### [Task prompt]
A single count is required: the lines of the data below in which the word "coordinates" occurs.

Records contained in a dataset:

########

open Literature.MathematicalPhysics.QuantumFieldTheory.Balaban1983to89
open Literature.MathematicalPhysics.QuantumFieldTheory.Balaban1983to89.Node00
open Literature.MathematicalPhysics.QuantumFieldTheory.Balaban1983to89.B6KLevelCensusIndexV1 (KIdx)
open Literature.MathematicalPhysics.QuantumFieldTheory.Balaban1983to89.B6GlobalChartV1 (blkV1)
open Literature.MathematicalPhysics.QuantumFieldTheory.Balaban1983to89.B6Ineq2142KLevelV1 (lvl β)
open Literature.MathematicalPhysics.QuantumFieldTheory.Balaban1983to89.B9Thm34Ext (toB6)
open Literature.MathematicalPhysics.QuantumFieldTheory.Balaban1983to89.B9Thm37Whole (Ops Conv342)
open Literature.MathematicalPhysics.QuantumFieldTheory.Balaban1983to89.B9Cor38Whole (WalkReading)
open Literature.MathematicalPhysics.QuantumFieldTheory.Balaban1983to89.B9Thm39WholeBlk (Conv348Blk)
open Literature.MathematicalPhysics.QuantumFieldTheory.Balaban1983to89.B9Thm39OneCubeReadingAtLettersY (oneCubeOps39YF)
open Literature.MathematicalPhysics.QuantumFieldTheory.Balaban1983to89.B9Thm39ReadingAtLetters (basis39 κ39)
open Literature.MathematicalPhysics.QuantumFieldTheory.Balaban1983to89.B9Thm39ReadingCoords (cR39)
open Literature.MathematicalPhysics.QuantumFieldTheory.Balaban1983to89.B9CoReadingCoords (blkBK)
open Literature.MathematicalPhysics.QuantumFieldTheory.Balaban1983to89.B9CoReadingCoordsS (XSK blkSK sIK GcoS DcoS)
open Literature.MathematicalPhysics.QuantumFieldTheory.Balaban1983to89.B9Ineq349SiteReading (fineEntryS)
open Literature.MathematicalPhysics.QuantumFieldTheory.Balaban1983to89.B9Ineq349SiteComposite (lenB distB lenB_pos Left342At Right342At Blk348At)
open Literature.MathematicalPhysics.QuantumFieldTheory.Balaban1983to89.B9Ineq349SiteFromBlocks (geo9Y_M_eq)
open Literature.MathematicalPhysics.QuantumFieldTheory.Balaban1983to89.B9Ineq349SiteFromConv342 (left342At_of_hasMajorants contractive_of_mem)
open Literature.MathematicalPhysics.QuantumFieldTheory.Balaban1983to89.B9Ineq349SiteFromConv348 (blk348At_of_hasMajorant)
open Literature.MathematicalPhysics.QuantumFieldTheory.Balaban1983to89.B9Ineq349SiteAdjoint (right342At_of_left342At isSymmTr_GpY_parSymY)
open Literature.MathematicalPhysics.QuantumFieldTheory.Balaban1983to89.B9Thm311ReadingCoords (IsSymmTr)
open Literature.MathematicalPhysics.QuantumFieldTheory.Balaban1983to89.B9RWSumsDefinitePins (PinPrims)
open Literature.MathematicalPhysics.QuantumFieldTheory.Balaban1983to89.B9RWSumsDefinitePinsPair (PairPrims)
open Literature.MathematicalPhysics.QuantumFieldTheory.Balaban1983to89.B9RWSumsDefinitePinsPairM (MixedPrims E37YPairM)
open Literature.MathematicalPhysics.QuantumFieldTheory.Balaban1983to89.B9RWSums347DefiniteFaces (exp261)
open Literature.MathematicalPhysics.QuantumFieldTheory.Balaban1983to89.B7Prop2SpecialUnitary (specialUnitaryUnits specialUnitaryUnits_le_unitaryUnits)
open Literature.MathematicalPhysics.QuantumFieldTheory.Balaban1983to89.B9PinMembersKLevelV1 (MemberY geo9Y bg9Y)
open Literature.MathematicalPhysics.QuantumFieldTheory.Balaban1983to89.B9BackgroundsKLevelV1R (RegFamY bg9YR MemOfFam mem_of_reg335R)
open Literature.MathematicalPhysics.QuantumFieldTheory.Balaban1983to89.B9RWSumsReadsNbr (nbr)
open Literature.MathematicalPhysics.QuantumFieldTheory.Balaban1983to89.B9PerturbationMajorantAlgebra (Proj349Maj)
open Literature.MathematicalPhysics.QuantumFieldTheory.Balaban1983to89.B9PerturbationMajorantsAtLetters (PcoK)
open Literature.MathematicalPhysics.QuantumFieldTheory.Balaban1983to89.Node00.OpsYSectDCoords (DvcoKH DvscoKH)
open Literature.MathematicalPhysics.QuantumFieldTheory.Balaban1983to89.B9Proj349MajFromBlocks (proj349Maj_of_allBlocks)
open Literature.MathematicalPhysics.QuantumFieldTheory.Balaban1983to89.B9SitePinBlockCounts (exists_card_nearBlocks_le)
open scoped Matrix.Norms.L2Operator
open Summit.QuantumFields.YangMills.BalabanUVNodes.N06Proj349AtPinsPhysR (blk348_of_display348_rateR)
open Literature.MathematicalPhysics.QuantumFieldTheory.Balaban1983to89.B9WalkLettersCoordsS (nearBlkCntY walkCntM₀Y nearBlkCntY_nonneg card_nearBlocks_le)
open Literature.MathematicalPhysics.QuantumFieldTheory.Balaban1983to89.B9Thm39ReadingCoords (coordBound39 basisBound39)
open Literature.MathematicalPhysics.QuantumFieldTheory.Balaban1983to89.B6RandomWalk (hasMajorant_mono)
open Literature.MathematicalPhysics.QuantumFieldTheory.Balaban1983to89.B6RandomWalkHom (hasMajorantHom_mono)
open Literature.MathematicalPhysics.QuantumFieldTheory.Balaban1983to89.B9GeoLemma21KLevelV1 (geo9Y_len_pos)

########

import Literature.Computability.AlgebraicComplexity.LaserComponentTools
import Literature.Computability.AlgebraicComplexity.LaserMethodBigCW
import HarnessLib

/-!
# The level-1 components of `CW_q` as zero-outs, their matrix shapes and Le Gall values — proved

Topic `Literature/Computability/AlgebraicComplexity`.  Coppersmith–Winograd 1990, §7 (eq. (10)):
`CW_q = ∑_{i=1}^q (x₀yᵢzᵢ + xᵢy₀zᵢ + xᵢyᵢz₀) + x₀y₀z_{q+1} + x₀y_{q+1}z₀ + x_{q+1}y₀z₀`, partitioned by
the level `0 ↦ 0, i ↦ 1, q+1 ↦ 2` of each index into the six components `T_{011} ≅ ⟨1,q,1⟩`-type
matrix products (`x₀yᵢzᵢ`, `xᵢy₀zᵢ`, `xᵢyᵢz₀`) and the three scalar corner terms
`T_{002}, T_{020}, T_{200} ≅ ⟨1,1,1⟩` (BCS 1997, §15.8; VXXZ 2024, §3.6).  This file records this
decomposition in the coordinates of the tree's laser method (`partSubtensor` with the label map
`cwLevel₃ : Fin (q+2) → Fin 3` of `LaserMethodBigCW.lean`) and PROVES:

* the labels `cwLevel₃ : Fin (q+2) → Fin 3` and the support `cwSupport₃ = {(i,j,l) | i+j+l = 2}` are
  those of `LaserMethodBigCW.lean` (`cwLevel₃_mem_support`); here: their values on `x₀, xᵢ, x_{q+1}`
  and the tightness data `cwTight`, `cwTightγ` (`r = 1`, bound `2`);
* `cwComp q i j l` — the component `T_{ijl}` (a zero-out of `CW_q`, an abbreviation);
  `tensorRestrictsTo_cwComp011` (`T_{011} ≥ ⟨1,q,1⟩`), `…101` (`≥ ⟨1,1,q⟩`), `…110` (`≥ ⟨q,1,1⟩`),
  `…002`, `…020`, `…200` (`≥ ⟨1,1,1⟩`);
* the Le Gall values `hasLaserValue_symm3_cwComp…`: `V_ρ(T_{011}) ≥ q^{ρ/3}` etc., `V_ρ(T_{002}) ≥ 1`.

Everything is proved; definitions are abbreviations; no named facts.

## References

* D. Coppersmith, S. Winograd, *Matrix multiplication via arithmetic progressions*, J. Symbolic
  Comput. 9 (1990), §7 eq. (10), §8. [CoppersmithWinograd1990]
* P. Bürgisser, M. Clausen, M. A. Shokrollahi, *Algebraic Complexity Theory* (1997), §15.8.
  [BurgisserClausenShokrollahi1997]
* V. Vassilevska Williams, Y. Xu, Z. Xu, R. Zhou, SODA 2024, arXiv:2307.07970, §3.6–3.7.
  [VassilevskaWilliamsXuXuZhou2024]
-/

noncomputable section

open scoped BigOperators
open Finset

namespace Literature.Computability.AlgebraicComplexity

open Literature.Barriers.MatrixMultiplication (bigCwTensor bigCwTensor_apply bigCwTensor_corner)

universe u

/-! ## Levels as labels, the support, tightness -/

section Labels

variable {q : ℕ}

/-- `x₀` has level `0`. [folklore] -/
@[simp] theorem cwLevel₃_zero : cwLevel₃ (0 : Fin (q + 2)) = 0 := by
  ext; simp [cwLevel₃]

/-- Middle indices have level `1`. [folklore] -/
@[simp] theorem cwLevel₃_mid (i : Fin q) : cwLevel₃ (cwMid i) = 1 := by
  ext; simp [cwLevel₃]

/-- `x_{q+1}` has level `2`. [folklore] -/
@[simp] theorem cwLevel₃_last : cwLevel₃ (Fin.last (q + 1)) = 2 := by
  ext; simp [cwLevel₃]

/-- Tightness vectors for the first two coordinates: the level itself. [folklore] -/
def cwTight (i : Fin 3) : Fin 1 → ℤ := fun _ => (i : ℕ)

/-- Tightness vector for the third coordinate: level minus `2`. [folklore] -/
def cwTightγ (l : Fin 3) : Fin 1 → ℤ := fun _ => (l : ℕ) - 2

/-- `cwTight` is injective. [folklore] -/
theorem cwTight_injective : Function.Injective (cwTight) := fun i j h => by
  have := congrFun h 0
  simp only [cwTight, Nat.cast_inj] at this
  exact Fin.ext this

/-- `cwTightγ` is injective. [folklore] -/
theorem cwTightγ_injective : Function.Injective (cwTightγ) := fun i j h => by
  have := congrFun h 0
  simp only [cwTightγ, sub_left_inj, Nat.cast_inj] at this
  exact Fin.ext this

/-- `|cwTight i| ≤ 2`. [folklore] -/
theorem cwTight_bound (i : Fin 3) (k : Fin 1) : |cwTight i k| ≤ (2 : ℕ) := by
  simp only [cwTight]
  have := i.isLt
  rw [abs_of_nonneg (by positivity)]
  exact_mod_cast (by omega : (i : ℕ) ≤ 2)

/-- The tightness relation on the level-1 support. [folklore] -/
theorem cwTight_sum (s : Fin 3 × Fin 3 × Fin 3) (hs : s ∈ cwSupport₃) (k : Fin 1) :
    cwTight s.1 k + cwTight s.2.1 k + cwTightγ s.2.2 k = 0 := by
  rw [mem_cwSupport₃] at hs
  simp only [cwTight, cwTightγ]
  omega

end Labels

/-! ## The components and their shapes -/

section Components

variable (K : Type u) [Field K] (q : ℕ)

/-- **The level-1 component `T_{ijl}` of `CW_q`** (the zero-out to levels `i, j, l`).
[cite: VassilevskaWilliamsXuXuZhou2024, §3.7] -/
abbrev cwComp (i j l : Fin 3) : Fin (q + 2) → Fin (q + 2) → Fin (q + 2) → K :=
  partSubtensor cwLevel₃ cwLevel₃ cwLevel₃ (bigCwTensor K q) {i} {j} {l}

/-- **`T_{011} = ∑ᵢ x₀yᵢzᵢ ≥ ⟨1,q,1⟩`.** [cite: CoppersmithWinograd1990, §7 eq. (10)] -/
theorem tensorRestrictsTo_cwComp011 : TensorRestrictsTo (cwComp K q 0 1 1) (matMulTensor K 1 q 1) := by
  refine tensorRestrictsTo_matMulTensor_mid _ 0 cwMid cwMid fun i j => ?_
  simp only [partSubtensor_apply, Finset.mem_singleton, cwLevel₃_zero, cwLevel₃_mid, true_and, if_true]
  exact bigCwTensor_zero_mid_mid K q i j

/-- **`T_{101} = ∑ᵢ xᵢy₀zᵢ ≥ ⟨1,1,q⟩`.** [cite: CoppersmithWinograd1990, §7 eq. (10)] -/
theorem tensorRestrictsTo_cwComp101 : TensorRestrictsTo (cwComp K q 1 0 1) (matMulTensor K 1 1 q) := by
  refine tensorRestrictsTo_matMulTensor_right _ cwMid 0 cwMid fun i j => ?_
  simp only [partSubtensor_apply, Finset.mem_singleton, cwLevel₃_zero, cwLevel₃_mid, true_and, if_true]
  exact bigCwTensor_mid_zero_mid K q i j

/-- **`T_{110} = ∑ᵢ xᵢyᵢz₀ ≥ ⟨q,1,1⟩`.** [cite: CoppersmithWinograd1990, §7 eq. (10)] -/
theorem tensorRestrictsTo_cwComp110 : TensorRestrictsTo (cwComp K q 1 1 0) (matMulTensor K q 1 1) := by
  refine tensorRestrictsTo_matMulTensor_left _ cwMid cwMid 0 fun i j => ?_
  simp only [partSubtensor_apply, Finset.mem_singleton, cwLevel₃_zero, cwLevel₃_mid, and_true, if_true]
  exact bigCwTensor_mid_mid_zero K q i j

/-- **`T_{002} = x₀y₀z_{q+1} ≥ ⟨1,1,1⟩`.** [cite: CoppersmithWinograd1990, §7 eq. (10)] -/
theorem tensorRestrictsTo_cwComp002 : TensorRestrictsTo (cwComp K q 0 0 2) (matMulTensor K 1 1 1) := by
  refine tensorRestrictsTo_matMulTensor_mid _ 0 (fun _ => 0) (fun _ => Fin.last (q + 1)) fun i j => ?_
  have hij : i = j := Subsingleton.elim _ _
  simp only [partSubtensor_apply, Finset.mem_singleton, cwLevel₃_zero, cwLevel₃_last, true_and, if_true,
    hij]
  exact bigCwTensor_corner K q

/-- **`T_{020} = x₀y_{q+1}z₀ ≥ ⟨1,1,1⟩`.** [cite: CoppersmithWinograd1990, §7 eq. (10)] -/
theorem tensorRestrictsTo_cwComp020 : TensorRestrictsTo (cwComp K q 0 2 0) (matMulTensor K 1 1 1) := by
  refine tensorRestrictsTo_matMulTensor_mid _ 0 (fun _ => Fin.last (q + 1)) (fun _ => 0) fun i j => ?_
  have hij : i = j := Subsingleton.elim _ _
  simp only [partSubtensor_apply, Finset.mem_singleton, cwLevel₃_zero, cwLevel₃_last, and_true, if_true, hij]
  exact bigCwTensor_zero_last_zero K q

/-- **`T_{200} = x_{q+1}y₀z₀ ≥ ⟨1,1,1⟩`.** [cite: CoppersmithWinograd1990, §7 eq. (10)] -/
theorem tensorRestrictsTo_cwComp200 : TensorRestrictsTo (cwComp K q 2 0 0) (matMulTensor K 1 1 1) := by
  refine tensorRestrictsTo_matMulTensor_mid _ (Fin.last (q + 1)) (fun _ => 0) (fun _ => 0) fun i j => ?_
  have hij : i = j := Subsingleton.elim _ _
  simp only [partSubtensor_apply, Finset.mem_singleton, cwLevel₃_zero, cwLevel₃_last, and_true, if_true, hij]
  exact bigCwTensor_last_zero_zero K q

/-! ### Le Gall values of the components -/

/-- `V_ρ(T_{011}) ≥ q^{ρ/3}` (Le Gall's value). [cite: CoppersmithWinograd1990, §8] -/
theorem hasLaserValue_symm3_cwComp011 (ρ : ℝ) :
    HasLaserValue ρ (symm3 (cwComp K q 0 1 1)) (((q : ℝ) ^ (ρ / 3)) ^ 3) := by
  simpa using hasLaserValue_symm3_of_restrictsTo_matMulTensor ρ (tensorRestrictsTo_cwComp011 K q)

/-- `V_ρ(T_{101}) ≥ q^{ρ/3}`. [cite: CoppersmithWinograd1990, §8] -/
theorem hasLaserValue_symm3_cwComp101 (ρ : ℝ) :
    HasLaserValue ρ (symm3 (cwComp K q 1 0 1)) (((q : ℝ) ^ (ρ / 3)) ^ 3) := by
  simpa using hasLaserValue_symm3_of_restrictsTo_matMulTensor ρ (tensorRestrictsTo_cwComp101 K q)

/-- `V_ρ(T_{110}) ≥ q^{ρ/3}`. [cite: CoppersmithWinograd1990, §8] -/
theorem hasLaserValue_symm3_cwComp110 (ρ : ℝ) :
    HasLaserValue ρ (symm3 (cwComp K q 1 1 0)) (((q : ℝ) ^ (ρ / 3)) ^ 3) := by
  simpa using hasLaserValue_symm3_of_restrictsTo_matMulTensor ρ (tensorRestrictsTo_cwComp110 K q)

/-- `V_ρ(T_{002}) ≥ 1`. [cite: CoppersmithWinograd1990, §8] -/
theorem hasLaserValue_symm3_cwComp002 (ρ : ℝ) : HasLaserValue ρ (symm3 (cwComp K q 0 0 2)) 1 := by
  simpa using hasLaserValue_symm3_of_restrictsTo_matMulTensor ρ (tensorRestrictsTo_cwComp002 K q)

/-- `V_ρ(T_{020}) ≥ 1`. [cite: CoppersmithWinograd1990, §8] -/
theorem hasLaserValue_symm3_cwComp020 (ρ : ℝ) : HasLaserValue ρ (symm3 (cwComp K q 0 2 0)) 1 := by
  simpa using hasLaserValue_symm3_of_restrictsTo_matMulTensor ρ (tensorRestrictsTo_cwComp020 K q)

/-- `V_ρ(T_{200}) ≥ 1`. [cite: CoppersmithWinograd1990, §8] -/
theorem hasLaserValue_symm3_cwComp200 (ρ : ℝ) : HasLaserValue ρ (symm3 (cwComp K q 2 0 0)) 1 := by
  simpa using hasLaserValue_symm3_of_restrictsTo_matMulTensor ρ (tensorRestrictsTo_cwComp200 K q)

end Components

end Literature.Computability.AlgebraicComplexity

########

### [Exercise answer]
2